Something had to be done, so the DTI, via the Financial Reporting Council, commissioned consultants to write a report. The result is long on thorough analysis but short on anything the world and its talking parrot did not know already. But the report deserves to be debated keenly, not shelved.
When 99 of the UK’s top 100 companies employ one of four audit firms and financial deals often require four firms free from conflict of interest, competition is weak and distorted. The UK Government is in no position to restructure global firms even if it had a rush of dirigiste blood and tried to. Even clenched-teeth French attempts to challenge Anglo-Saxon supremacy have failed.

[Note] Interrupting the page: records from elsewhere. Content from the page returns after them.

import Literature.NumberTheory.GaloisRepresentations.AlgebraicHeckeCharacterPurity
import Literature.NumberTheory.GaloisRepresentations.WeakAbelianDirectSummandCyclotomicProofs
import HarnessLib

/-!
# Line `Sketch` for the crux `ReciprocityUpToIrreducibility` (item stmt-Langlands-14328), wave N11-B:
# a parallel infinity type is killed by a norm twist

Support file (closes nothing; stub `stub_normTwist_hasInfinityType_zero_of_parallel` of the registered
skeleton of line `Sketch`, continuation lead c9).

Let `χ` be an idelic Hecke character of the number field `K` (tree `HeckeCharacter`) of infinity
type `(p, q)` (`HeckeCharacter.HasInfinityType`: near `1` in `(K ⊗ ℝ)ˣ`,
`χ((x, 1)) = A_{p,q}(x) = ∏_w ι_w(x_w)^{-p_w} \overline{ι_w(x_w)}^{-q_w}`), and assume the type is
PARALLEL: `p_w = q_w` at every complex place `w`.  Then `χ · ‖·‖^k` has infinity type `(0, 0)` for
some `k ∈ ℤ` (so it has finite order, wave N11-A).  Proof, all from proved tree theorems:

* purity (`HasInfinityType.exists_two_mul_add_eq_weight_mul_mult`, Weil 1956 / Patrikis 2019
  Lemma 2.1.3): `2 (p_w + q_w) = wt · [K_w : ℝ]` for one integer `wt`; reading it at any infinite
  place (and using `p_w = q_w` if that place is complex) shows `wt = 2k` is even, whence
  `p_w + q_w = k` at real places and `p_w = q_w = k` at complex places;
* `hasInfinityType_normCharacter` — **the norm character `‖·‖` has infinity type `(-1; 0 / -1)`**
  (`p_w = -1` everywhere, `q_w = 0` at real and `-1` at complex `w`): on the neighbourhood of `1`
  where the real coordinates are positive, `‖(x,1)‖ = ∏_w ‖x_w‖^{[K_w:ℝ]} = ∏_{w real} ι_w(x_w) ·
  ∏_{w complex} ι_w(x_w) \overline{ι_w(x_w)}` (the computation inside the tree's
  `HeckeCharacter.isAlgebraic_normCharacter`, here with the exponents recorded);
* infinity types multiply and take integer powers exponent-wise (`hasInfinityType_mul`,
  `hasInfinityType_zpow`), so `χ ‖·‖^k` has type `(p - k; q at real / q - k at complex)`, which is
  `(0, 0)` at complex places and has `p_w - k + q_w = 0` at real places;
* at a real place only the SUM `p_w + q_w` of the exponents matters, because `ι_w(x_w)` is real
  there (`hasInfinityType_congr_of_isReal`), so the type is `(0, 0)`.

References: A. Weil, *On a certain type of characters of the idèle-class group of an algebraic
number-field* (1956), §1 [Weil1956]; J.-P. Serre, *Abelian ℓ-adic representations and elliptic
curves* (1968), Ch. II §2.3–2.4 [SerreAbelianLadic1968]; S. Patrikis, *Variations on a theorem of
Tate* (2019), Lemma 2.1.3 [Patrikis2019]; J. Neukirch, *Algebraic Number Theory* (1999), Ch. VII §6
Prop. (6.9) [NeukirchANT1999].
-/

noncomputable section

set_option linter.dupNamespace false -- project-wide option (lakefile weak.linter.dupNamespace); `Summit.Langlands.Langlands` is the mandated namespace

open scoped NumberField Classical ComplexConjugate
open Filter IsDedekindDomain NumberField NumberField.InfinitePlace NumberField.InfinitePlace.Completion
open Literature.NumberTheory.GaloisRepresentations

namespace Summit.Langlands.Langlands.Theorems.ReciprocityUpToIrreducibility

variable {K : Type} [Field K] [NumberField K]

/-! ### Infinity types: products, integer powers, real places -/

/-- **The infinity type of a product is the sum of the infinity types**: if `χ` has type `(p, q)`
and `ψ` has type `(p', q')` then `χψ` has type `(p + p', q + q')` (on the intersection of the two
neighbourhoods of `1`, `A_{p,q} A_{p',q'} = A_{p+p',q+q'}`).  Weil 1956, §1 (the characters of type
`A₀` form a group). [cite: Weil1956, §1] -/
theorem hasInfinityType_mul {χ ψ : HeckeCharacter K} {p q p' q' : InfinitePlace K → ℤ}
    (hχ : χ.HasInfinityType p q) (hψ : ψ.HasInfinityType p' q') :
    (χ * ψ).HasInfinityType (p + p') (q + q') := by
  -- adapted from `HasInfinityType.mul'`
  --   (Summits/Langlands/Langlands/Theorems/PicardMuOrdinaryResidualAutomorphyEvenHeckeAlgebra.lean)
  obtain ⟨U, hU, hχU⟩ := hχ
  obtain ⟨V, hV, hψV⟩ := hψ
  refine ⟨U ∩ V, inter_mem hU hV, fun x hx => ?_⟩
  rw [HeckeCharacter.mul_apply, Units.val_mul, hχU x hx.1, hψV x hx.2,
    HeckeCharacter.archFactor_apply, HeckeCharacter.archFactor_apply,
    HeckeCharacter.archFactor_apply, ← Finset.prod_mul_distrib]
  refine Finset.prod_congr rfl fun w _ => ?_
  have hz : extensionEmbedding w ((x : InfiniteAdeleRing K) w) ≠ 0 :=
    InfiniteIdele.extensionEmbedding_apply_ne_zero x w
  have hz' : conj (extensionEmbedding w ((x : InfiniteAdeleRing K) w)) ≠ 0 :=
    (map_ne_zero (starRingEnd ℂ)).mpr hz
  simp only [Pi.add_apply, neg_add, zpow_add₀ hz, zpow_add₀ hz']
  ring

/-- `(χ^k)(x) = χ(x)^k` for `k ∈ ℤ` (integer powers of Hecke characters are pointwise). [folklore] -/
private theorem zpow_apply_aux (χ : HeckeCharacter K) (k : ℤ) (x : ideleGroup K) :
    (χ ^ k) x = χ x ^ k := by
  obtain ⟨n, rfl | rfl⟩ := k.eq_nat_or_neg
  · rw [zpow_natCast, zpow_natCast, HeckeCharacter.pow_apply]
  · rw [zpow_neg, zpow_neg, zpow_natCast, zpow_natCast, HeckeCharacter.inv_apply,
      HeckeCharacter.pow_apply]

/-- **Integer powers act on the infinity type exponent-wise**: if `χ` has type `(p, q)` then `χ^k`
has type `(k p, k q)` for every `k ∈ ℤ` (`A_{p,q}^k = A_{kp,kq}` on the same neighbourhood of `1`).
Weil 1956, §1. [cite: Weil1956, §1] -/
theorem hasInfinityType_zpow {χ : HeckeCharacter K} {p q : InfinitePlace K → ℤ}
    (h : χ.HasInfinityType p q) (k : ℤ) :
    (χ ^ k).HasInfinityType (fun w => k * p w) (fun w => k * q w) := by
  obtain ⟨U, hU, hχU⟩ := h
  refine ⟨U, hU, fun x hx => ?_⟩
  rw [zpow_apply_aux, Units.val_zpow_eq_zpow_val, hχU x hx, HeckeCharacter.archFactor_apply,
    HeckeCharacter.archFactor_apply, ← Finset.prod_zpow]
  refine Finset.prod_congr rfl fun w _ => ?_
  rw [mul_zpow, ← zpow_mul, ← zpow_mul, show -p w * k = -(k * p w) by ring,
    show -q w * k = -(k * q w) by ring]

/-- **At a real place only the sum `p_w + q_w` of the exponents matters.**  If `χ` has infinity
type `(p, q)`, and `(p', q')` has the same sum `p'_w + q'_w = p_w + q_w` at every real place and
agrees with `(p, q)` at every complex place, then `χ` also has infinity type `(p', q')`: at a real
place `w` the coordinate `ι_w(x_w)` is real, so `ι_w(x_w)^{-p_w} \overline{ι_w(x_w)}^{-q_w} =
ι_w(x_w)^{-(p_w + q_w)}`.  (Weil 1956, §1: at a real place the type is the single integer
`n_φ = p_w + q_w`, the tree's `HeckeCharacter.embExponent`.) [cite: Weil1956, §1] -/
theorem hasInfinityType_congr_of_isReal {χ : HeckeCharacter K} {p q p' q' : InfinitePlace K → ℤ}
    (h : χ.HasInfinityType p q) (hre : ∀ w : InfinitePlace K, w.IsReal → p w + q w = p' w + q' w)
    (hp : ∀ w : InfinitePlace K, w.IsComplex → p w = p' w)
    (hq : ∀ w : InfinitePlace K, w.IsComplex → q w = q' w) :
    χ.HasInfinityType p' q' := by
  obtain ⟨U, hU, hχU⟩ := h
  refine ⟨U, hU, fun x hx => ?_⟩
  rw [hχU x hx, HeckeCharacter.archFactor_apply, HeckeCharacter.archFactor_apply]
  refine Finset.prod_congr rfl fun w _ => ?_
  rcases w.isReal_or_isComplex with hw | hw
  · -- real place: `ι_w(x_w)` is real, so only `p_w + q_w` matters
    have hz : extensionEmbedding w ((x : InfiniteAdeleRing K) w) ≠ 0 :=
      InfiniteIdele.extensionEmbedding_apply_ne_zero x w
    have hreal : conj (extensionEmbedding w ((x : InfiniteAdeleRing K) w)) =
        extensionEmbedding w ((x : InfiniteAdeleRing K) w) := by
      rw [← extensionEmbeddingOfIsReal_apply hw, Complex.conj_ofReal]
    rw [hreal, ← zpow_add₀ hz, ← zpow_add₀ hz, ← neg_add, ← neg_add, hre w hw]
  · -- complex place: the exponents agree
    rw [hp w hw, hq w hw]

/-! ### The infinity type of the norm character -/

variable (K) in
/-- **The norm character has infinity type `(-1; 0 / -1)`**: `‖·‖ = HeckeCharacter.normCharacter K`
has infinity type `(p, q)` with `p_w = -1` at every infinite place `w`, `q_w = 0` at real and
`q_w = -1` at complex `w`.  Indeed, for every infinite idele `x` whose real coordinates are positive
(an open neighbourhood of `1`),
`‖(x, 1)‖ = ∏_w ‖x_w‖^{[K_w:ℝ]} = ∏_{w real} ι_w(x_w) · ∏_{w complex} ι_w(x_w) \overline{ι_w(x_w)}`
(`ι_w = extensionEmbedding w` is an isometry, real-valued at real `w`).  Weil 1956 (`‖·‖` is of type
`A₀`); Serre 1968, Ch. II §2.3 (the character attached to the norm).
[cite: SerreAbelianLadic1968, Ch. II §2.3] -/
theorem hasInfinityType_normCharacter :
    (HeckeCharacter.normCharacter K).HasInfinityType (fun _ => -1)
      (fun w => if w.IsReal then 0 else -1) := by
  -- adapted from `HeckeCharacter.isAlgebraic_normCharacter`
  --   (Literature/NumberTheory/GaloisRepresentations/WeakAbelianDirectSummandCyclotomicProofs.lean),
  --   which proves exactly this inside the existential `IsAlgebraic = ∃ p q, HasInfinityType p q`.
  -- notation: the complex coordinate of `x` at `w`
  set E : InfinitePlace K → (InfiniteAdeleRing K)ˣ → ℂ := fun w x =>
    extensionEmbedding w ((x : InfiniteAdeleRing K) w) with hE
  have hEcont : ∀ w, Continuous (E w) := fun w =>
    (isometry_extensionEmbedding w).continuous.comp ((continuous_apply w).comp Units.continuous_val)
  have hEnorm : ∀ w x, ‖E w x‖ = ‖(x : InfiniteAdeleRing K) w‖ := fun w x =>
    (isometry_extensionEmbedding w).norm_map_of_map_zero (map_zero _) _
  -- the neighbourhood: positive real coordinates
  set U : Set (InfiniteAdeleRing K)ˣ := {x | ∀ w : InfinitePlace K, w.IsReal → 0 < (E w x).re}
    with hU
  have hUopen : IsOpen U := by
    have : U = ⋂ w : InfinitePlace K, {x | w.IsReal → 0 < (E w x).re} := by
      ext x; simp [hU]
    rw [this]
    refine isOpen_iInter_of_finite fun w => ?_
    by_cases hw : w.IsReal
    · have : {x : (InfiniteAdeleRing K)ˣ | w.IsReal → 0 < (E w x).re} =
          (fun x => (E w x).re) ⁻¹' Set.Ioi 0 := by
        ext x; simp [hw]
      rw [this]
      exact isOpen_Ioi.preimage (Complex.continuous_re.comp (hEcont w))
    · have : {x : (InfiniteAdeleRing K)ˣ | w.IsReal → 0 < (E w x).re} = Set.univ := by
        ext x; simp [hw]
      rw [this]
      exact isOpen_univ
  have hUone : (1 : (InfiniteAdeleRing K)ˣ) ∈ U := fun w _ => by
    simp only [hE, Units.val_one]
    rw [show (1 : InfiniteAdeleRing K) w = 1 from rfl, map_one, Complex.one_re]
    exact one_pos
  refine ⟨U, hUopen.mem_nhds hUone, fun x hx => ?_⟩
  rw [HeckeCharacter.normCharacter_apply, HeckeCharacter.ideleNorm_infiniteIdeles,
    Complex.ofReal_prod, HeckeCharacter.archFactor_apply]
  refine Finset.prod_congr rfl fun w _ => ?_
  change ((‖(x : InfiniteAdeleRing K) w‖ ^ w.mult : ℝ) : ℂ) =
    E w x ^ (-(-1 : ℤ)) * conj (E w x) ^ (-(if w.IsReal then (0 : ℤ) else -1))
  rw [Complex.ofReal_pow, ← hEnorm w x, neg_neg, zpow_one]
  by_cases hw : w.IsReal
  · -- real place: `E w x` is a positive real number
    rw [mult, if_pos hw, if_pos hw, neg_zero, zpow_zero, mul_one, pow_one]
    have hreal : ((extensionEmbeddingOfIsReal hw ((x : InfiniteAdeleRing K) w) : ℝ) : ℂ) = E w x :=
      extensionEmbeddingOfIsReal_apply hw _
    have hpos : 0 < (E w x).re := hx w hw
    rw [← hreal] at hpos ⊢
    rw [Complex.ofReal_re] at hpos
    rw [Complex.norm_real, Real.norm_eq_abs, abs_of_pos hpos]
  · -- complex place: `|z|² = z \bar z`
    rw [mult, if_neg hw, if_neg hw, neg_neg, zpow_one, Complex.mul_conj']

/-! ### The stub -/

/-- **stub N11-B (Weil 1956 §1; folklore): a PARALLEL infinity type is a norm power up to type
`(0, 0)`.**  If `χ` has infinity type `(p, q)` with `p_w = q_w` at every complex place `w`, then
for some `k ∈ ℤ` the character `χ · ‖·‖^k` has infinity type `(0, 0)`: purity
(`HasInfinityType.exists_two_mul_add_eq_weight_mul_mult`: `2 (p_w + q_w) = wt [K_w : ℝ]`) makes
`wt = 2k` even and `p_w + q_w = k` at real, `p_w = q_w = k` at complex places; `‖·‖` has infinity
type `(-1; 0 at real / -1 at complex)` (`hasInfinityType_normCharacter`), types add under products
and scale under integer powers (`hasInfinityType_mul`, `hasInfinityType_zpow`), and at a real place
only `p_w + q_w` matters (`hasInfinityType_congr_of_isReal`).
[cite: Weil1956, §1] [cite: NeukirchANT1999, Ch. VII §6 Prop. (6.9)] -/
theorem stub_normTwist_hasInfinityType_zero_of_parallel :
    ∀ (K : Type) [Field K] [NumberField K] (χ : HeckeCharacter K) (p q : NumberField.InfinitePlace K → ℤ),
      χ.HasInfinityType p q → (∀ w : NumberField.InfinitePlace K, w.IsComplex → p w = q w) →
      ∃ k : ℤ, (χ * HeckeCharacter.normCharacter K ^ k).HasInfinityType 0 0 := by
  intro K _ _ χ p q hχ hpar
  -- purity: `2 (p_w + q_w) = wt [K_w : ℝ]`
  obtain ⟨wt, hwt⟩ := hχ.exists_two_mul_add_eq_weight_mul_mult
  -- the weight is even, `wt = 2 k`: read purity at any infinite place
  obtain ⟨k, rfl⟩ : ∃ k : ℤ, wt = 2 * k := by
    obtain ⟨w₀⟩ : Nonempty (InfinitePlace K) := inferInstance
    have h0 := hwt w₀
    rcases w₀.isReal_or_isComplex with hw | hw
    · rw [mult, if_pos hw, Nat.cast_one, mul_one] at h0
      exact ⟨p w₀ + q w₀, h0.symm⟩
    · rw [mult, if_neg (not_isReal_iff_isComplex.mpr hw), Nat.cast_ofNat, hpar w₀ hw] at h0
      exact ⟨q w₀, by linarith⟩
  -- hence `p_w + q_w = k` at real places and `p_w = q_w = k` at complex places
  have hre : ∀ w : InfinitePlace K, w.IsReal → p w + q w = k := fun w hw => by
    have h0 := hwt w
    rw [mult, if_pos hw, Nat.cast_one, mul_one] at h0
    linarith
  have hcx : ∀ w : InfinitePlace K, w.IsComplex → p w = k ∧ q w = k := fun w hw => by
    have h0 := hwt w
    rw [mult, if_neg (not_isReal_iff_isComplex.mpr hw), Nat.cast_ofNat] at h0
    have h1 := hpar w hw
    constructor <;> linarith
  -- `χ ‖·‖^k` has type `(p - k; q / q - k)`, congruent to `(0, 0)`
  refine ⟨k, hasInfinityType_congr_of_isReal
    (hasInfinityType_mul hχ (hasInfinityType_zpow (hasInfinityType_normCharacter K) k))
    (fun w hw => ?_) (fun w hw => ?_) (fun w hw => ?_)⟩
  · simp only [Pi.add_apply, Pi.zero_apply, if_pos hw]
    linarith [hre w hw]
  · simp only [Pi.add_apply, Pi.zero_apply]
    linarith [(hcx w hw).1]
  · simp only [Pi.add_apply, Pi.zero_apply, if_neg (not_isReal_iff_isComplex.mpr hw)]
    linarith [(hcx w hw).2]

end Summit.Langlands.Langlands.Theorems.ReciprocityUpToIrreducibility

end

Yet sensible actions can be taken. Whitehall and its agencies could, as a policy measure, positively discriminate in their own contracts in favour of accountancy firms in the second tier. The FRC should publish the reports of its own Audit Inspection Unit; this could dispel the irrational prejudice among boards and City investors that smaller firms are not so good. Big companies that operate overwhelmingly in the UK do not need global audit firms and should be urged to try an alternative.
If second-tier firms can be helped, the Big Four problem might fade away.
Top Marks
A YEAR ago, Marks & Spencer could do nothing right in the eyes of City analysts. Now it can do no wrong. The feelgood factor is rampant. The difference is strong sales in the final quarter of 2005-06 compared with weak sales in 2004-05.

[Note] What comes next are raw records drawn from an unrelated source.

import Mathlib
import Summits.NavierStokesRegularity.NavierStokesRegularity.Theses.HalfHolderEnergy
import HarnessLib

/-!
# `HalfHolderEnergy.Assembly` — the route's assembly (item stmt-NavierStokesRegularity-25163;
  pure logic)

**Statement.** `EnergyHalfHolder → HolderBridge → NoLocalTypeISingularity → NavierStokesRegularity`.

PROOF. The route file `Theses/HalfHolderEnergy.lean` carries the planner-authored, kernel-checked
deciding theorem `Theses.HalfHolderEnergy.closes` with exactly these three hypotheses and this
conclusion (no finite-time blow-up ⇒ Clay (A) via `Theorems.navierStokesRegularity_of_noBlowup`;
at a hypothetical first blow-up time the window law and the bridge produce a local Type-I singular
point, which `NoLocalTypeISingularity` denies). The assembly item is that implication written as
ONE proposition, so it is closed by applying `closes` to the hypotheses (the refuter's attached
candidate `Candidate25163.lean` is the same term).

HONEST FRAMING: glue between the route's own statements; two of the three hypotheses
(`EnergyHalfHolder`, `NoLocalTypeISingularity`) are OPEN cruxes and stay hypotheses. Nothing here
proves or refutes Navier–Stokes regularity.
-/

noncomputable section

set_option linter.dupNamespace false

namespace Summit.NavierStokesRegularity.NavierStokesRegularity.Theorems

open Summit.NavierStokesRegularity.NavierStokesRegularity.Theses.HalfHolderEnergy in
/-- **Item stmt-NavierStokesRegularity-25163** (`HalfHolderEnergy.Assembly`): the route's two
cruxes and its bridge imply `NavierStokesRegularity`, by the route file's deciding theorem
`closes`. [this file] -/
theorem halfHolderEnergy_assembly_proof :
    Summit.NavierStokesRegularity.NavierStokesRegularity.Theses.HalfHolderEnergy.Assembly := by
  unfold Summit.NavierStokesRegularity.NavierStokesRegularity.Theses.HalfHolderEnergy.Assembly
  intro hH hB hL
  exact closes hH hB hL

end Summit.NavierStokesRegularity.NavierStokesRegularity.Theorems

end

M&S fell from its pinnacle because it was late realising that it had to use cheap foreign suppliers to remain competitive. It was also late realising that fashions were changing faster and that to remain attractive it had find ways to keep up.
Under the impressively professional management of Stuart Rose, the chief executive, M&S is again innovating in food and is clawing back its position in clothing. It will become increasing difficult to maintain the momentum, hence Mr Rose is still doing all he can to play down expectations. But while M&S’s markets are changed, there is emerging evidence that M&S has finally changed with the times.
Channel vision
ITV shareholders, who are inclined to be disgruntled, might well have given a much warmer welcome to Greg Dyke’s contorted scheme to gain management control of the free-to-air broadcaster if they had known that the TV advertising market was so weak that even the World Cup could scarcely lift it. Perhaps the would-be partial bidders had their ears closer to the ground. This would explain their unwillingness to bid high. They might also have realised that ITV is in no state to support a highly leveraged financial structure.